I laughed at his hand and said, “Gee, that wasn’t too good a flop for you, was it?  I guess a bluff wouldn’t have worked for me there?”
This guy had an interesting day of poker, perhaps more frustrating than mine.  When I got to the table he was very short stacked.  In fact, one of the first hands after I got there, he went all in preflop for $21.  Now that’s short-stacked.
He won that hand and a few more, all with shoves and double-ups.  He had a really nice run for about 45 minutes or so and had run that $21 up to over $300!  At first, every time he won a shove, he’d say, “Well, I guess the poker gods don’t want me to leave yet.” 
Once he had a decent stack, he just started playing normal, solid poker.  I noticed his stack fluctuating between about $225 and $350 for several hours.  His short stackedness earlier was seemingly forgotten, and by now, I was one of the few players left at the table that knew he had pulled off that miracle comeback.
And then…..with his stack down a bit under $300, he called an all-in to a new player who had just come to the table on a board of 9-8-8.  The turn was a 9 and I think that’s when the both got it all in.  I don’t know what the former short-stacker had, he mucked when he saw that the other guy had 9-8.  So he flopped a boat and turned a bigger boat.  He took everyone of the guy’s chips, and he left without saying a word.  All that hard work—and luck too, of course—to build up a stack from $21 to over $300….and now he had nothing to show for it.  I felt bad for him, but he got a lot of play out of that $21.  I had no idea how much he initially bought in for.  Poker is a cruel game.

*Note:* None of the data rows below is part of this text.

import Literature.Analysis.FunctionSpaces.PolchinskiSemigroup
import Mathlib.Analysis.Calculus.MeanValue
import Mathlib.Analysis.Calculus.Deriv.Mul
import Mathlib.Analysis.Calculus.Deriv.Comp
import Mathlib.Algebra.Order.Chebyshev
import HarnessLib

/-!
# Gaussian convolution along a covariance decomposition solves the heat equation
# `∂_t E_{C_t}[G(φ+ζ)] = ½ E_{C_t}[(Δ_{Ċ_t} G)(φ+ζ)]` (Bauerschmidt–Bodineau–Dagallier, Proposition 5)

Topic `Literature/Analysis/FunctionSpaces`; second "proof architecture" file behind the named fact
`Polchinski.BauerschmidtBodineau_multiscaleBakryEmery` ([BBD] Theorem 3, `MultiscaleBakryEmery.lean`),
after `PolchinskiSemigroup.lean` (the algebraic structure of §3.2).  This file PROVES the
differential input of §3.1–3.2: [BBD] **Proposition 5** — for a covariance decomposition
`C_t = ∫₀ᵗ Ċ_s ds` and `F_t(φ) = E_{C_t}[F(φ + ζ)]`, `∂_t F_t = ½ Δ_{Ċ_t} F_t` with
`Δ_C = Σ_{ij} C_{ij} ∂²/∂φ_i∂φ_j` ((e:DeltaC) p0012 L38–42; Prop 5 p0012 L60–75), «interpreted in a weak
sense if `C_t` is not strictly positive definite».  It is the time derivative behind the Polchinski
equation (Prop 7) and the generator `L_t` of the Polchinski semigroup (Prop 8), hence behind the
entropy-production formula in the proof of Theorem 3.

We prove it for the DEGENERATE case directly (no density, no Itô formula — the two routes sketched
in [BBD] p0012 L77–95), in the finite-dimensional rendering `X = ℝ^N` of `MultiscaleBakryEmery.lean`
(`D : Polchinski.CovDecomposition N`: entrywise `C¹` matrices `C_t` with `Ċ_t ⪰ 0`), by the
elementary route: Gaussian decomposition `P_{C_{t+h}} = P_{C_t} ∗ P_{C_{t+h} − C_t}`
(`PolchinskiSemigroup.lean`), a second-order Taylor expansion of `G` along segments, the Gaussian
moments `E_D[w] = 0`, `E_D[w_i w_j] = D_{ij}`, and a fourth-moment scaling bound
`E_D‖w‖⁴ ≤ (Σ|D_{ij}|)² E‖z‖⁴` obtained from Mathlib's definition `P_D = (√D)_* P_{Id}`.

## Main results (sorry-free; no new definitions, no new named facts)

* `abs_integral_sub_sub_half_sum_le` — ONE SMOOTHING STEP: for `G` bounded with first/second
  Fréchet derivatives `D1`, `D2`, `‖D2‖ ≤ M` and `(ε,δ)`-uniformly continuous, and `S ⪰ 0`:
  `|E_S[G(y+w) − G(y)] − ½ Σ_{ij} S_{ij} D²G(y)(e_i,e_j)| ≤ ε tr S + 2Mδ⁻² (Σ_{ij}|S_{ij}|)² E‖z‖⁴`.
* `abs_integral_shift_sub_le` — weak continuity `|E_S[H(y+w)] − H(y)| ≤ ε + 2M_Hδ⁻² tr S`.
* `integral_gaussian_C_sub_eq`, `abs_integral_C_sub_integral_C_sub_sum_le` — the two-scale forms
  along `D`: `E_{C_{s'}}G − E_{C_s}G = E_{C_s}[E_{C_{s'}−C_s}[G(·+w) − G]]` and its second-order
  expansion, `0 ≤ s ≤ s'`.
* `tendsto_integral_gaussian_Ici` — continuity of `t ↦ E_{C_t}[H(φ+ζ)]` on `[0,∞)`.
* **`hasDerivWithinAt_integral_gaussian_Ici`** (right derivative at every `t ≥ 0`),
  **`hasDerivWithinAt_integral_gaussian_Iic`** (left derivative at `t > 0`) and
  **`hasDerivAt_integral_gaussian`** ([BBD] Prop 5 at `t > 0`):
  `d/dt E_{C_t}[G(φ+ζ)] = ½ Σ_{ij} Ċ_t^{ij} E_{C_t}[D²G(φ+ζ)(e_i,e_j)]`.

Hypotheses beyond the printed «`C²`»: `G` bounded and `D²G` bounded and uniformly continuous (true
for `e^{−V₀}` when `V₀` is bounded below with bounded, uniformly continuous first and second
derivatives — the use in Prop 7).  At `t = 0` only the right derivative is asserted: the structure
`CovDecomposition` constrains `C_t` for `t ≥ 0` only.  What is NOT here: Prop 7 (Polchinski
equation) and the spatial derivatives of `F_t` (differentiation under the Gaussian integral),
the generator identities of Prop 8, Theorem 3.  Nothing here concerns Yang–Mills.

## References

* [BauerschmidtBodineauDagallier2023] R. Bauerschmidt, T. Bodineau, B. Dagallier, *Stochastic
  dynamics and the Polchinski equation: an introduction*, Probab. Surveys 21 (2024) 200–290,
  arXiv:2307.07619 — §3.1 (e:DeltaC), (e:Gauss-conv), Proposition 5 and its proof sketch p0012.
  READ (held text `paper:arxiv-2307.07619`).
* [BauerschmidtBodineau2021SineGordonLSI] R. Bauerschmidt, T. Bodineau, CPAM 74 (2021), §2.4
  («by a well-known computation … the Gaussian convolution acts as the heat semigroup with
  time-dependent generator `½Δ_{Ċ_t}`», `paper:arxiv-1907.12308` p0010 L70–78). READ.
-/

noncomputable section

I did win two or three small pots playing the mighty deuce-four.  One time I bet with bottom pair and took it down, another time I bluffed with nothing on the turn (nobody had bet the flop) and took it down, and then one time I hit my straight on the turn, and no one called my bet (there, I would have liked a call).
But the most interesting hand involving the deuce-four didn’t involve me.  At one point, the guy next to me folded his hand preflop and somehow his cards were turned face up by accident.  Everyone saw that he folded deuce-four (offsuit).  I refrained from explaining to him that he had just folded the most powerful hand in poker.  I’m not giving free lessons to my opponents.
Anyway, there were other people in the hand that saw the flop come out A-5-3.  The dealer of course was only too happy to point the flop out to the guy, and that if he had played the most powerful hand in poker, he’d have flopped a wheel.
My last hand of the day was pocket Jacks, under the gun.  My raise was met with two callers, including the guy who had just had the double up with the 9-8.  The flop was pretty horrific for my two black jacks.  King high, all hearts.  This time I checked, the next guy checked and 9-8 guy put out a pot sized bet.  Tell me if this is too timid, but I folded.  The other guy called.  I started gathering my things (this was going to be my last hand no matter what) but I did stay to see the hand play out.  There was a 9 on the turn and some more betting, but I don’t think they got it all in until the river, which was a second King.  The other guy showed pocket 9’s for a boat.  The 9-8 guy had King Queen for trip Kings. 
Which means the guy who won the pot and doubled up called the flop bet with a worse hand than I had and yet he somehow won the pot.  I try not to be results-oriented in my thinking, so I think he made a bad call and got extremely lucky.  The guy who lost even commented on the call on the flop, and the other guy said nothing as he stacked his chips.   Of course, my calling the flop wouldn’t have caused me to win it….I was behind one player at the time and behind both players at the end.  But I wonder if I played that hand too tight?
And I wonder if by now if I should be good enough to win at a table under the conditions I faced there, even without getting much in the way of cards.  What do you think?